Размер шрифта
-
+

Тонкая серебристая нить - стр. 7

– Может, нам ничего и не достанется. Мы последние пришли… – сказала мне мама.

Я сверлила дядю Султана взглядом, как бы напоминая, что мы с его дочкой Хавой ходим в одну школу, а это значит…

– Лена, давай сюда кастрюльку! – сказал Султан.

Некоторые жильцы от такого заявления скривились, потому как были ближе к ведру, а супа уже осталось меньше половины.

Мама мгновенно протянула посудину. Помимо бульона от курицы в кастрюльку еще что-то плюхнулось, и народ подозрительно воззрился на Султана.

– Раз картошка попала в их кастрюльку, значит, на то была воля Аллаха! – бодро сообщил приунывшим соседям отец Хавы, отщипывая нам и клочок мяса.

Домой мы бежали довольные. Благо до подъезда было недалеко.

Одиннадцать беженцев, проживающих у нас потому, что в их квартиру попали из установки «Град», похватали ложки и разделили с нами наш завтрак, обед и ужин в одной тарелке.

Мне досталась половинка картошки. Неслыханное богатство!

Мы – террористы

Сейчас щелкну замочком на сумке, и будет взрыв.

Кто бы мог подумать, что внутрь металлического язычка изящного дамского аксессуара из крокодиловой кожи внедрен сгусток силы, способный разорвать в клочья человеческие тела.

Секьюрити обыскали меня на входе и пропустили. Ничего не нашли. Я всего лишь журналист, который берет интервью.

Охрана президента окружила аэропорт плотным кольцом, но я спокойно улыбалась солнцу – я была уверена, что мои братья ждут сигнала, лежа в густой траве: они пойдут в наступление, как только взорвется бомба.

Моим заданием было подкрасться как можно ближе к неприятелю.

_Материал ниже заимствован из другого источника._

import Summits.ValiantsHypothesis.ValiantsHypothesis.Theorems.BarrierLeverPartitionMinorsCoordinateLift
import Summits.ValiantsHypothesis.ValiantsHypothesis.Theorems.BarrierLeverPartitionMinorsDisjointVariables
import Summits.ValiantsHypothesis.ValiantsHypothesis.Theorems.BarrierLeverPartitionMinorsYOnlyFactor

/-!
# Route BarrierLever — Chow witnesses for partition minors (items 20172 / 20195): the LITERAL-PAIR
# SPLIT (R1) for products of affine forms

Helper file (`--supports stmt-ValiantsHypothesis-20195`; cell valiant-natproofs, rung V4, 𝒟-side of
door (c); seat val-np-p4 gen 10).  Closes NO item.  Conventions of items 19717 / 20172 / 20195: a
layout `(u, w)` of height `h` is HIT when some product of `h + h` affine forms has nonsingular
partition minor `det[coeff_{E (u i) (w j)} ∏ ℓ]`.

**The split.**  Let `(u, w)` be a layout of height `h + 1` in block form: the first `k` rows avoid
the coordinate `a` and the last `m` rows contain it; the first `k` columns avoid `c` and the last
`m` contain it.  If the two PROJECTED layouts of height `h` (delete `a` from the rows and `c` from
the columns, pull back along `a.succAbove` / `c.succAbove`) — «first `k` rows × first `k` columns»
and «last `m` rows × last `m` columns» — are both hit, then `(u, w)` is hit (`chow_pairSplit`).

Proof: one product `∏ ℓ'` of `h + h` forms hits both projected layouts
(`exists_common_chow_witness₂`, the polynomial method of `…GenericChowProduct`); lift it along the
two new coordinates (`…CoordinateLift`) and multiply by the gadget
`f₀ = (1 + x_a + y_c)(1 - x_a - y_c)`, whose multilinear coefficients are `1, 0, 0, -2`
(`coeff_pairGadget`, via `coeff_partitionExpo_mul_affine` / `coeff_partitionExpo_affine` of
`…YOnlyFactor`); by `coeff_partitionExpo_mul_pairFactor` (`…DisjointVariables`) the partition matrix
is then block-DIAGONAL with blocks the two projected partition matrices (the second scaled by `-2`).
This is the Chow-witness analogue of the tree's R1 for transversal layouts
(`LiteralSplit.transversalLiteralPairSplit`); the other parity (`#{i : a ∈ u i} = #{j : c ∉ w j}`)
is the same argument with the gadget `x_a + y_c` and is not written here.

WHAT THIS IS NOT: a reduction step (it hits nothing by itself; a locked-core engine for Chow
witnesses would iterate it); nothing on items 20195 / 20172 / 19717 themselves, on crux
stmt-ValiantsHypothesis-14610, or on `VP` versus `VNP`.
-/

set_option linter.dupNamespace false
/-! ## G2 — phase Lipschitz bound -/

/-- **G2 PROVED**: `|φ_k(y − x) − 1| ≤ 2|k|_T·d_∞(x,y)`. -/
theorem phaseLipschitz_holds : PhaseLipschitz := by
  intro L _ k x y
  set θ : ℝ := 2 * Real.pi / (L : ℝ) *
    ∑ i, (((k i).valMinAbs : ℤ) : ℝ) * ((((y - x) i).valMinAbs : ℤ) : ℝ) with hθ
  have hph : torusPhase L k (y - x) = cexp ((θ : ℂ) * I) := torusPhase_eq_cexp_valMinAbs k (y - x)
  have h1 : ‖torusPhase L k (y - x) - 1‖ ≤ |θ| := by
    rw [hph, mul_comm]
    have := Real.norm_exp_I_mul_ofReal_sub_one_le (x := θ)
    simpa [Real.norm_eq_abs] using this
  have hsq := sq_signedPhase_le k (y - x) (torusDist (Ls := fun _ : Fin 2 => L) x y)
    (natAbs_valMinAbs_sub_le_torusDist x y)
  have hk0 : 0 ≤ torusNorm L k := torusNorm_nonneg k
  have hd0 : 0 ≤ tdist L x y := tdist_nonneg L x y
  have h2 : |θ| ≤ 2 * torusNorm L k * tdist L x y := by
    have hsq' : θ ^ 2 ≤ (2 * torusNorm L k * tdist L x y) ^ 2 := by
      unfold tdist
      nlinarith [hsq, sq_nonneg (torusNorm L k * (torusDist (Ls := fun _ : Fin 2 => L) x y : ℝ))]
    exact abs_le.2 (abs_le_of_sq_le_sq' hsq' (by positivity))
  exact h1.trans h2

/-! ## G3 — ball count -/

/-- The real ball `{y : tdist x y ≤ R}` is the integer torus ball of radius `⌊R⌋₊`. -/
theorem filter_tdist_le_eq_torusBall (x : TorusSite 2 L) {R : ℝ} (hR : 0 ≤ R) :
    (Finset.univ.filter fun y : TorusSite 2 L => tdist L x y ≤ R)
      = torusBall (Ls := fun _ : Fin 2 => L) x ⌊R⌋₊ := by
  ext y
  simp only [Finset.mem_filter, Finset.mem_univ, true_and, mem_torusBall_iff, tdist]
  exact (Nat.le_floor_iff hR).symm
import Literature.IUT.HodgeArakelov.CohomologyLimitKummerComap

/-!
# Naturality of Kummer classes under EVALUATION: restricting the Kummer class of a "function" `a ∈ A` along a section
# `ι : G_v → Π` equals the `G_v`-level Kummer class of its "value" `ev a ∈ B` — the functoriality half of the
# [IUTchII] Cor 2.8 (i) / Cor 3.5 (ii) theta-evaluation input (E)

S. Mochizuki, *Inter-universal Teichmüller theory II*, kurims Dec-2020 manuscript, Cor 2.8 (i) p. 82 (the classes obtained by
restricting the étale theta class to the decomposition groups of the evaluation points are the Kummer classes of the theta
VALUES), Cor 3.5 (ii) p. 95; S. Mochizuki, *The étale theta function …*, Prop 1.4 (iii) (values at torsion points)
[cite: Mochizuki2012, Cor 2.8 (i) p.82]. Claim key DISPUTED (D-0012). PROOF-ONLY companion (abc-iut cell, layer L6, seat
abc-iut-w4-d004 gen 3; node **IUTchII:Cor3.5(ii)**, input (E) `hRθ : R_t θ = κ₀ (q_t)`; sub-DAG row Cor-35.ii.r12).
NO definition, NO `Prop` fact, NO instance.

WHY. After this seat's gen-3 files every junction hypothesis of the Cor 3.5 (ii) restriction isomorphism is a theorem at the
genuine data EXCEPT the theta evaluation (E) `R_t θ = κ₀ (q_t)` ("restricting the theta class along the evaluation section `s_t`
gives the Kummer class of the value `q_t`"). (E) factors as (E1) FUNCTORIALITY — restriction along `s_t` of the Kummer class of a
FUNCTION `f` (an element of a `Π`-module `A` of functions admitting compatible roots) is the `G_v`-level Kummer class of its
VALUE `ev_t f` under a `D_t`-equivariant evaluation `ev_t : A → B` — and (E2) the VALUE of the (root of the) theta function at
the `t`-labelled point (`q^{t²}` up to a unit, [EtTh] Prop 1.4 (ii)/(iii)) together with the identification of the theta class
as the Kummer class of the theta function ([EtTh] Prop 1.3 / Def 1.9; abc-iut-L2 `ThetaKummerClass`). THIS FILE proves (E1)
generically, extending `CohomologyLimitKummerComap.lean` (the case `B = A`, `ev = id`):
* `comap_kummerContClass_map` (fixed level): for `ι : G₀ → G` continuous, an evaluation `ev : A →* B` with
  `ev (ι g • a) = g • ev a` and coefficient data `c` over `(G, A)`, `c₀` over `(G₀, B)` with `c₀ ∘ Λ(ev) = c`:
  `ContH1.comap ι (κ_A(a)) = κ_B(ev a)` (root system `x ↦ x.map ev`);
* `h1LimComap_h1LimKummer_map` (limits): abc-iut-w4-d004's `h1LimComap ι` carries abc-iut-w4-d007's `h1LimKummer_{G,A}(a)` to
  `h1LimKummer_{G₀,B}(ev a)`; `…KummerOn_map` for submonoids `O ≤ A`, `O' ≤ B` with `ev(O) ≤ O'`;
* `restriction_kummer_eq_kummer_eval` — in the label-wise sections shape of the Cor 3.5 (ii) files (`R = h1LimCongr ∘ (j∘s)^* ∘ ψ`):
  **`R (κ_A f) = κ₀ (ev f)`** — so (E) for `θ = κ_A(Θ̈-root)` REDUCES to the value identity `ev_t (Θ̈-root) = q_t` (E2), an
  [EtTh] §1 statement, plus the presentation of `θ` as a Kummer class of a function.
Elementary functoriality of `H¹` [cite: NeukirchSchmidtWingberg2008, I §5]; nothing of [IUTchII] is asserted; no side taken on
[IUTchIII] Cor. 3.12; typed ≠ proved ≠ endorsed.
-/

noncomputable section

namespace Literature.IUT.HodgeArakelov

open Literature.AnabelianGeometry.EtaleTheta CohomologySystemOfContH1

/-! ### 1. Fixed level -/

section FixedLevel

variable {G₀ G G' : Type*} [Group G₀] [TopologicalSpace G₀] [SeparatelyContinuousMul G₀]
  [Group G] [TopologicalSpace G] [SeparatelyContinuousMul G]
  [Group G'] [TopologicalSpace G'] [IsTopologicalGroup G']
  {φ : G →* G'} {A' : Subgroup G'} [A'.Normal] [IsMulCommutative A']
  {A B : Type*} [CommGroup A] [CommGroup B] [MulDistribMulAction G A] [MulDistribMulAction G₀ B]
  [TopologicalSpace A] [TopologicalSpace B]

/-- **Naturality of continuous Kummer classes under evaluation.** For `ι : Π₀ → Π` continuous with `ι(H₀) ≤ H`, an
`ι`-equivariant "evaluation" `ev : A →* B` (`ev (ι g • a) = g • ev a`), coefficient data `c` over `(Π, A)` and `c₀` over
`(Π₀, B)` with `c₀ ∘ Λ(ev) = c` on cyclotomes: the pull-back along `ι` of the Kummer class of `a` (root system `x`) is the
Kummer class of `ev a` (root system `x.map ev`). [cite: NeukirchSchmidtWingberg2008, I §5] -/
theorem comap_kummerContClass_map (ι : G₀ →* G) (hι : Continuous ι) (ev : A →* B)
    (hev : ∀ (g : G₀) (a : A), ev (ι g • a) = g • ev a)
    (c : CyclotomeCoefficients φ A' A) (c₀ : CyclotomeCoefficients (φ.comp ι) A' B)
    (hc : ∀ ζ : cyclotome A, c₀.hom (cyclotome.map ev ζ) = c.hom ζ) {H₀ : Subgroup G₀} {H : Subgroup G}
    (hle : H₀.map ι ≤ H) {a : A} (x : RootSystem a) (ha : a ∈ MulAction.fixedPoints H A)
    (hx : ∀ n : ℕ+, IsOpen (MulAction.stabilizer G (x.root n) : Set G))
    (ha₀ : ev a ∈ MulAction.fixedPoints H₀ B)
    (hx₀ : ∀ n : ℕ+, IsOpen (MulAction.stabilizer G₀ ((x.map ev).root n) : Set G₀)) :
    ContH1.comap φ A' ι hι hle (c.kummerContClass H x ha hx) = c₀.kummerContClass H₀ (x.map ev) ha₀ hx₀ := by
  rw [CyclotomeCoefficients.kummerContClass, CyclotomeCoefficients.kummerContClass, ContH1.comap_mk]
  refine ContH1.mk_congr _ (funext fun y => ?_) _ _
  rw [← hc]
  congr 1
  refine Subtype.ext (funext fun n => ?_)
  rw [cyclotome.map_apply, RootSystem.kummerCocycle_apply, RootSystem.kummerCocycle_apply, RootSystem.map_root,
    Subgroup.smul_def, Subgroup.smul_def, map_div, hev]

end FixedLevel

/-! ### 2. Limits -/

section Limit

variable {P₀ P : TopGroup.{0}} {G' : Type} [Group G'] [TopologicalSpace G'] [IsTopologicalGroup G']
  (φ : P →* G') (A' : Subgroup G') [A'.Normal] [IsMulCommutative A'] (H : Subgroup P)
  {A B : Type} [CommGroup A] [CommGroup B] [MulDistribMulAction P A] [MulDistribMulAction P₀ B]
  [TopologicalSpace A] [TopologicalSpace B] [RootableBy A ℕ] [RootableBy B ℕ]
  (c : CyclotomeCoefficients φ A' A)
  (hA : ∀ b : A, IsOpen (MulAction.stabilizer P b : Set P))
  (hfi : ∀ b : A, (MulAction.stabilizer P b).FiniteIndex)
  (ι : P₀ →* P) (hι : Continuous ι) {H₀ : Subgroup P₀}

omit [TopologicalSpace A] [TopologicalSpace B] [RootableBy A ℕ] [RootableBy B ℕ] in
/-- `H₀ ∩ ι⁻¹K` fixes the value `ev a` whenever `H ∩ K` fixes `a` (`ev` equivariant along `ι`).
[cite: NeukirchSchmidtWingberg2008, I §5] -/
theorem mem_fixedPoints_inf_comap_map (hH : H₀.map ι ≤ H) (ev : A →* B)
    (hev : ∀ (g : P₀) (a : A), ev (ι g • a) = g • ev a) (i : Idx (P := P) ⊥) {a : A}
    (ha : a ∈ MulAction.fixedPoints ↥(H ⊓ i.K) A) :
    ev a ∈ MulAction.fixedPoints ↥(H₀ ⊓ (Idx.comap ι hι i).K) B := by
  intro h
  rw [Subgroup.smul_def, ← hev]
  exact congrArg ev (ha ⟨ι (h : P₀), hH ⟨(h : P₀), h.2.1, rfl⟩, h.2.2⟩)

/-- **Naturality of the limit Kummer map under evaluation**: abc-iut-w4-d004's `h1LimComap ι` carries abc-iut-w4-d007's
Kummer class `κ_{Π,A}(a)` to `κ_{Π₀,B}(ev a)` for an `ι`-equivariant evaluation `ev : A →* B` and coefficient data with
`c₀ ∘ Λ(ev) = c` — computed at the level `Stab_Π(a)` and its pull-back, with the root systems `x`, `x.map ev`.
[cite: NeukirchSchmidtWingberg2008, I §5] -/
theorem h1LimComap_h1LimKummer_map (hH : H₀.map ι ≤ H) (ev : A →* B)
    (hev : ∀ (g : P₀) (a : A), ev (ι g • a) = g • ev a)
    (c₀ : CyclotomeCoefficients (φ.comp ι) A' B) (hc : ∀ ζ : cyclotome A, c₀.hom (cyclotome.map ev ζ) = c.hom ζ)
    (hB₀ : ∀ b : B, IsOpen (MulAction.stabilizer P₀ b : Set P₀))
    (hfi₀ : ∀ b : B, (MulAction.stabilizer P₀ b).FiniteIndex) (a : A) :
    h1LimComap φ A' ι hι hH (Multiplicative.toAdd (h1LimKummer φ A' H c hA hfi a)) =
      Multiplicative.toAdd (h1LimKummer (φ.comp ι) A' H₀ c₀ hB₀ hfi₀ (ev a)) := by
  have ha := mem_fixedPoints_stabIdx H hA hfi a
  have ha₀ := mem_fixedPoints_inf_comap_map H ι hι hH ev hev (stabIdx hA hfi a) ha
  rw [h1LimKummer_eq_h1Of_kummerContClass φ A' H c hA hfi a (stabIdx hA hfi a) ha (RootSystem.ofRootableBy a),
    h1LimKummer_eq_h1Of_kummerContClass (φ.comp ι) A' H₀ c₀ hB₀ hfi₀ (ev a) (Idx.comap ι hι (stabIdx hA hfi a)) ha₀
      ((RootSystem.ofRootableBy a).map ev),
    toAdd_ofAdd, toAdd_ofAdd, h1LimComap_of]
  refine congrArg (h1Of (φ.comp ι) A' H₀ ⊥ (Idx.comap ι hι (stabIdx hA hfi a))) ?_
  change Additive.ofMul (ContH1.comap φ A' ι hι (inf_comap_map_le ι hι hH (stabIdx hA hfi a))
      (c.kummerContClass (H ⊓ (stabIdx hA hfi a).K) (RootSystem.ofRootableBy a) ha fun _ => hA _)) = _
  rw [comap_kummerContClass_map ι hι ev hev c c₀ hc (inf_comap_map_le ι hι hH (stabIdx hA hfi a))
    (RootSystem.ofRootableBy a) ha (fun _ => hA _) ha₀ (fun _ => hB₀ _)]

/-- The same for Kummer maps restricted to submonoids `O ≤ A`, `O' ≤ B` with `ev(O) ⊆ O'` (`h1LimKummerOn`; e.g. `O` a monoid
of integral functions and `O' = 𝒪^▷` the constants of positive valuation). [cite: Mochizuki2012, Cor 2.8 (i) p.82] -/
theorem h1LimComap_h1LimKummerOn_map (hH : H₀.map ι ≤ H) (ev : A →* B)
    (hev : ∀ (g : P₀) (a : A), ev (ι g • a) = g • ev a)
    (c₀ : CyclotomeCoefficients (φ.comp ι) A' B) (hc : ∀ ζ : cyclotome A, c₀.hom (cyclotome.map ev ζ) = c.hom ζ)
    (hB₀ : ∀ b : B, IsOpen (MulAction.stabilizer P₀ b : Set P₀))
    (hfi₀ : ∀ b : B, (MulAction.stabilizer P₀ b).FiniteIndex)
    (O : Submonoid A) (O' : Submonoid B) (hOO' : ∀ f : O, ev f ∈ O') (f : O) :
    h1LimComap φ A' ι hι hH (Multiplicative.toAdd (h1LimKummerOn φ A' H c hA hfi O f)) =
      Multiplicative.toAdd (h1LimKummerOn (φ.comp ι) A' H₀ c₀ hB₀ hfi₀ O' ⟨ev f, hOO' f⟩) := by
  rw [h1LimKummerOn_apply, h1LimKummerOn_apply]
  exact h1LimComap_h1LimKummer_map φ A' H c hA hfi ι hι hH ev hev c₀ hc hB₀ hfi₀ f

end Limit

/-! ### 3. (E1) in the label-wise sections shape of the [IUTchII] Cor 3.5 (ii) files -/

section Labelwise

open TemperedThetaMonoids

variable {Q : Type} [Group Q] (E : TemperedThetaMonoids.ThetaEnvData.{0, 0} Q)
  {P₀ P : TopGroup.{0}} {G' : Type} [Group G'] [TopologicalSpace G'] [IsTopologicalGroup G']
  (φ : P →* G') (φ₀ : P₀ →* G') (Am : Subgroup G') [Am.Normal] [IsMulCommutative Am] (N : Subgroup P)
  {A B : Type} [CommGroup A] [CommGroup B] [MulDistribMulAction P A] [MulDistribMulAction P₀ B]
  [TopologicalSpace A] [TopologicalSpace B] [RootableBy A ℕ] [RootableBy B ℕ]
  (c : CyclotomeCoefficients φ Am A)
  (hA : ∀ b : A, IsOpen (MulAction.stabilizer P b : Set P))
  (hfi : ∀ b : A, (MulAction.stabilizer P b).FiniteIndex)
  (c₀ : CyclotomeCoefficients φ₀ Am B)
  (hB₀ : ∀ b : B, IsOpen (MulAction.stabilizer P₀ b : Set P₀))
  (hfi₀ : ∀ b : B, (MulAction.stabilizer P₀ b).FiniteIndex)
  (O' : Submonoid B)
  (j : Q →* P) (ψ : Additive E.H ≃+ h1Lim φ Am N ⊥) (s : P₀ →* Q)
  (hι : Continuous (j.comp s)) (hN : (⊤ : Subgroup P₀).map (j.comp s) ≤ N) (hφ : φ.comp (j.comp s) = φ₀)

omit [IsTopologicalGroup G'] [IsMulCommutative Am] [RootableBy A ℕ] [RootableBy B ℕ] in
include hφ in
/-- Coefficient data over `G_v` for the pulled-back action `φ ∘ j ∘ s` on the VALUE module `B`, with underlying homomorphism
that of `c₀` — exists when `c₀` is `φ₀`-equivariant and `φ ∘ j ∘ s = φ₀` (bookkeeping for the transport `h1LimCongr`).
[cite: NeukirchSchmidtWingberg2008, I §5] -/
theorem exists_cyclotomeCoefficients_eval :
    ∃ ct : CyclotomeCoefficients (φ.comp (j.comp s)) Am B, ∀ ζ, ct.hom ζ = c₀.hom ζ := by
  refine ⟨⟨c₀.hom, c₀.continuous_hom, fun g ζ => ?_⟩, fun _ => rfl⟩
  rw [c₀.hom_smul]
  have h : (φ.comp (j.comp s)) g = φ₀ g := by rw [hφ]
  rw [h]

/-- **(E1) «restriction along an evaluation section of the Kummer class of a function = the `G_v`-level Kummer class of
its value»** in the label-wise sections shape of the Cor 3.5 (ii) files: with `R = h1LimCongr ∘ (j∘s)^* ∘ ψ`, the record's
ambient module identified (`ψ`) with the genuine limit over `Π`, an element `θ ∈ E.H` PRESENTED as the Kummer class of a
"function" `f ∈ A` (`hθ : ψ θ = κ_A(f)`), and an evaluation `ev : A →* B` equivariant along the section (`hev`) with
`c₀ ∘ Λ(ev) = c`: `R θ = κ₀ (ev f)` where `κ₀ := h1LimKummer` over `G_v`. So the Cor 3.5 (ii) input (E) `R_t θ = κ₀ (q_t)`
reduces to the VALUE identity `ev_t f = q_t` ([EtTh] Prop 1.4 (iii)) for a presentation of `θ` as a Kummer class of a
function. [cite: Mochizuki2012, Cor 2.8 (i) p.82] -/
theorem restriction_kummer_eq_kummer_eval (ev : A →* B) (hev : ∀ (g : P₀) (a : A), ev (j (s g) • a) = g • ev a)
    (hc : ∀ ζ : cyclotome A, c₀.hom (cyclotome.map ev ζ) = c.hom ζ)
    (R : E.H →* Multiplicative (h1Lim φ₀ Am (⊤ : Subgroup P₀) ⊥))
    (hR : ∀ y, Multiplicative.toAdd (R y) =
      h1LimCongr Am ⊤ hφ ⊥ (h1LimComap φ Am (j.comp s) hι hN (ψ (Additive.ofMul y))))
    {θ : E.H} {f : A} (hθ : ψ (Additive.ofMul θ) = Multiplicative.toAdd (h1LimKummer φ Am N c hA hfi f)) :
    R θ = h1LimKummer φ₀ Am ⊤ c₀ hB₀ hfi₀ (ev f) := by
  obtain ⟨ct, hct⟩ := exists_cyclotomeCoefficients_eval φ φ₀ Am c₀ j s hφ
  apply Multiplicative.toAdd.injective
  rw [hR, hθ, h1LimComap_h1LimKummer_map φ Am N c hA hfi (j.comp s) hι hN ev hev ct
    (fun ζ => (hct _).trans (hc ζ)) hB₀ hfi₀ f]
  exact h1LimCongr_h1LimKummer Am ⊤ hB₀ hfi₀ hφ ct c₀ hct (ev f)

end Labelwise

end Literature.IUT.HodgeArakelov

end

В легком белом платье, к которому так шел изящный черный пиджак, я, казалось, только спрыгнула с подиума в Милане. Перед тем как щелкнуть замочком, я в последний раз втянула в себя теплый воздух и посмотрела на синие горы. Прощайте!

В фильтрационных лагерях пытали моих друзей. И за это следовало мстить: око за око, кровь за кровь; так заповедовал нам Моисей.

Так отомстили двенадцать чеченских героев зимой 1995-го, бросившись под российские танки и взорвав их.

Так отомщу и я.

– Вы помните правила этикета? – спросил меня некто в сером плаще. – Пока вам не предложат сесть, стойте. Сейчас Он появится.

– Хорошо. Спасибо, – говорю я, чуть презирая себя.

Наш истинный язык иной – он хриплый, дикий, ищущий опоры в собственном эхе, как птичий зов в горах, а это чужие, мертвые слова.

Враги на нашей земле. Мы должны сражаться и умирать. Дудаев сказал: «Раб, не стремящийся выйти из рабства, заслуживает двойного рабства».

Мне нужно еще успеть крикнуть «Нет Бога, кроме Аллаха», но я не успела.

Грудь обожгла пуля. Теряя сознание, я активировала взрывчатку – вот и всё.

– Я стала шахидом!

– Всё ты врешь! – противный мальчишка по имени Ислам выполз из-за мусорного ящика с игрушечным автоматом в руках. Он был главным в охране русского президента, и в игре его звали Вася.

– Я убил тебя раньше, заподозрив что-то неладное. У меня старая школа КГБ. Ты не успела активировать детонатор!

– Но взрывчатка все равно взорвалась, и все вокруг погибли. Ты не можешь говорить – ты покойник!

– Сама такая! – ответила Катя, снайпер. Катя сидела на крыше сарая, обтянутого крупной сеткой: в старые времена, до войны, там хранили картошку и арбузы. На лицо девочке падало яркое солнце, и она щурилась, потому что больно было смотреть.